◆ **About this task**: The entries below contain a line with "rw [← card_pairs_levels, Finset.filter_filter]" and a line with "for any level". Quote exactly those two lines and all lines between them.

◆ **The data**:
import Summits.ValiantsHypothesis.ValiantsHypothesis.Theorems.GrenetZeonDualUnipotentThreeHalvesHeavyTopCodimOneArith
import Literature.NumberTheory.Waring.PolygonalNumberTheorem

/-!
# `GrenetZeon.DualUnipotentThreeHalves` (stmt-ValiantsHypothesis-24318), R2 heavy-top instrument — COROLLARY II port, step (c1):
# the POSITION COUNT for ANY number of levels, `C(m,2) = Σ_t C(s_t,2) + #{(i,j) : lvl j < lvl i}`

Companion arithmetic of the general graded count ✓ `…HeavyTopCodimOneCountLevels.finrank_le_of_levels` (general form of
✓ `…HeavyTopCodimOneArith.choose_two_eq_three_levels`): for `lvl : Fin m → ℕ` with values `< L` and `s_t = #{i : lvl i = t}`,

* `card_fin_eq_sum_levels` — `m = Σ_{t<L} s_t`;
* `card_pairs_eq` — `m² = #{lvl j < lvl i} + #{lvl i < lvl j} + #{lvl i = lvl j}`, `card_pattern_swap` — the first two agree,
  `card_pairs_same_level` — `#{lvl i = lvl j} = Σ_t s_t²`;
* ★ `choose_two_eq_sum_levels` — `C(m,2) = Σ_{t<L} C(s_t,2) + #{(i,j) : lvl j < lvl i}` (by doubling, with ✓ `two_mul_choose_two_add`).

So «`dim V + 1 = C(m,2)`» and the graded count say: the block deficiencies `C(s_t,2) − dim W_t` (table ✓ `…HeavyTopCodimOneBlocks`) sum to `≤ 1`
over ALL levels — no block of size `2` or `≥ 4`, at most one of size `3` (crux note `CENSUS-THMC-UNIFORM-eng1g5.md` §8, composition-chain route).

Honest framing: counting; nothing here proves or refutes `HeavyTopLaw`, 24318, S3b or 8062; `VP ≠ VNP` is NOT proved.  No definitions.
[folklore; cell val-heavytop-census, eng-1 g5]
-/

noncomputable section

-- single-conjunct layout: Sub = Summit, duplicated namespace component intended
set_option linter.dupNamespace false

namespace Summit.ValiantsHypothesis.ValiantsHypothesis.Theorems.GrenetZeon.HeavyTopCodimOneArith

open Literature.NumberTheory.Waring.PolygonalNumberTheorem (two_mul_choose_two_add)

/-- `m = Σ_{t<L} s_t`. -/
theorem card_fin_eq_sum_levels {m L : ℕ} (lvl : Fin m → ℕ) (hlvl : ∀ i, lvl i < L) :
    m = ∑ t ∈ Finset.range L, Fintype.card {i : Fin m // lvl i = t} := by
  classical
  have hmaps : ((Finset.univ : Finset (Fin m)) : Set (Fin m)).MapsTo lvl (Finset.range L : Finset ℕ) := by
    intro i _
    rw [Finset.coe_range, Set.mem_Iio]
    exact hlvl i
  have h := Finset.card_eq_sum_card_fiberwise hmaps
  rw [Finset.card_univ, Fintype.card_fin] at h
  exact h.trans (Finset.sum_congr rfl fun t _ => by rw [Fintype.card_subtype])

/-- `m² = #{lvl j < lvl i} + #{lvl i < lvl j} + #{lvl i = lvl j}`. -/
theorem card_pairs_eq {m : ℕ} (lvl : Fin m → ℕ) :
    m * m = Fintype.card {x : Fin m × Fin m // lvl x.2 < lvl x.1} + Fintype.card {x : Fin m × Fin m // lvl x.1 < lvl x.2} +
      Fintype.card {x : Fin m × Fin m // lvl x.1 = lvl x.2} := by
  classical
  rw [Fintype.card_subtype, Fintype.card_subtype, Fintype.card_subtype]
  have hsplit : (Finset.univ : Finset (Fin m × Fin m)) =
      ((Finset.univ.filter fun x : Fin m × Fin m => lvl x.2 < lvl x.1) ∪
        (Finset.univ.filter fun x : Fin m × Fin m => lvl x.1 < lvl x.2)) ∪
        (Finset.univ.filter fun x : Fin m × Fin m => lvl x.1 = lvl x.2) := by
    ext x
    simp only [Finset.mem_univ, Finset.mem_union, Finset.mem_filter, true_and, true_iff]
    omega
  have hd1 : Disjoint (Finset.univ.filter fun x : Fin m × Fin m => lvl x.2 < lvl x.1)
      (Finset.univ.filter fun x : Fin m × Fin m => lvl x.1 < lvl x.2) :=
    Finset.disjoint_filter.2 fun x _ h h' => by omega
  have hd2 : Disjoint ((Finset.univ.filter fun x : Fin m × Fin m => lvl x.2 < lvl x.1) ∪
      (Finset.univ.filter fun x : Fin m × Fin m => lvl x.1 < lvl x.2))
      (Finset.univ.filter fun x : Fin m × Fin m => lvl x.1 = lvl x.2) := by
    rw [Finset.disjoint_union_left]
    exact ⟨Finset.disjoint_filter.2 fun x _ h h' => by omega, Finset.disjoint_filter.2 fun x _ h h' => by omega⟩
  have h := congrArg Finset.card hsplit
  rw [Finset.card_univ, Fintype.card_prod, Fintype.card_fin, Finset.card_union_of_disjoint hd2, Finset.card_union_of_disjoint hd1] at h
  exact h

/-- The two strict patterns have the same size (swap the coordinates). -/
theorem card_pattern_swap {m : ℕ} (lvl : Fin m → ℕ) :
    Fintype.card {x : Fin m × Fin m // lvl x.1 < lvl x.2} = Fintype.card {x : Fin m × Fin m // lvl x.2 < lvl x.1} :=
  Fintype.card_congr ((Equiv.prodComm (Fin m) (Fin m)).subtypeEquiv fun _ => Iff.rfl)

/-- `#{lvl i = lvl j} = Σ_{t<L} s_t²`. -/
theorem card_pairs_same_level {m L : ℕ} (lvl : Fin m → ℕ) (hlvl : ∀ i, lvl i < L) :
    Fintype.card {x : Fin m × Fin m // lvl x.1 = lvl x.2} =
      ∑ t ∈ Finset.range L, Fintype.card {i : Fin m // lvl i = t} * Fintype.card {i : Fin m // lvl i = t} := by
  classical
  rw [Fintype.card_subtype]
  have hmaps : ((Finset.univ.filter fun x : Fin m × Fin m => lvl x.1 = lvl x.2 : Finset (Fin m × Fin m)) : Set (Fin m × Fin m)).MapsTo
      (fun x => lvl x.1) (Finset.range L : Finset ℕ) := by
    intro x _
    rw [Finset.coe_range, Set.mem_Iio]
    exact hlvl x.1
  rw [Finset.card_eq_sum_card_fiberwise hmaps]
  refine Finset.sum_congr rfl fun t _ => ?_
  rw [← card_pairs_levels, Finset.filter_filter]
  congr 1
  exact Finset.filter_congr fun x _ => by constructor <;> rintro ⟨h1, h2⟩ <;> exact ⟨by omega, by omega⟩

/-- ★ **`C(m, 2) = Σ_{t<L} C(s_t, 2) + #{(i, j) : lvl j < lvl i}`** for any level function with values `< L`. [folklore] -/
theorem choose_two_eq_sum_levels {m L : ℕ} (lvl : Fin m → ℕ) (hlvl : ∀ i, lvl i < L) :
    m.choose 2 = ∑ t ∈ Finset.range L, (Fintype.card {i : Fin m // lvl i = t}).choose 2 +
      Fintype.card {x : Fin m × Fin m // lvl x.2 < lvl x.1} := by
  have hm := two_mul_choose_two_add m
  have hsq : m ^ 2 = m * m := sq m
  have hpairs := card_pairs_eq lvl
  have hswap := card_pattern_swap lvl
  have hsame := card_pairs_same_level lvl hlvl
  have hfin := card_fin_eq_sum_levels lvl hlvl
  -- double every level: `Σ s_t² = 2 Σ C(s_t,2) + Σ s_t`
  have hlev : ∑ t ∈ Finset.range L, Fintype.card {i : Fin m // lvl i = t} * Fintype.card {i : Fin m // lvl i = t} =
      2 * ∑ t ∈ Finset.range L, (Fintype.card {i : Fin m // lvl i = t}).choose 2 +
        ∑ t ∈ Finset.range L, Fintype.card {i : Fin m // lvl i = t} := by
    rw [Finset.mul_sum, ← Finset.sum_add_distrib]
    exact Finset.sum_congr rfl fun t _ => by rw [two_mul_choose_two_add, sq]
  omega

end Summit.ValiantsHypothesis.ValiantsHypothesis.Theorems.GrenetZeon.HeavyTopCodimOneArith

end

◆ **Reply to the exercise**:
  rw [← card_pairs_levels, Finset.filter_filter]
  congr 1
  exact Finset.filter_congr fun x _ => by constructor <;> rintro ⟨h1, h2⟩ <;> exact ⟨by omega, by omega⟩

/-- ★ **`C(m, 2) = Σ_{t<L} C(s_t, 2) + #{(i, j) : lvl j < lvl i}`** for any level function with values `< L`. [folklore] -/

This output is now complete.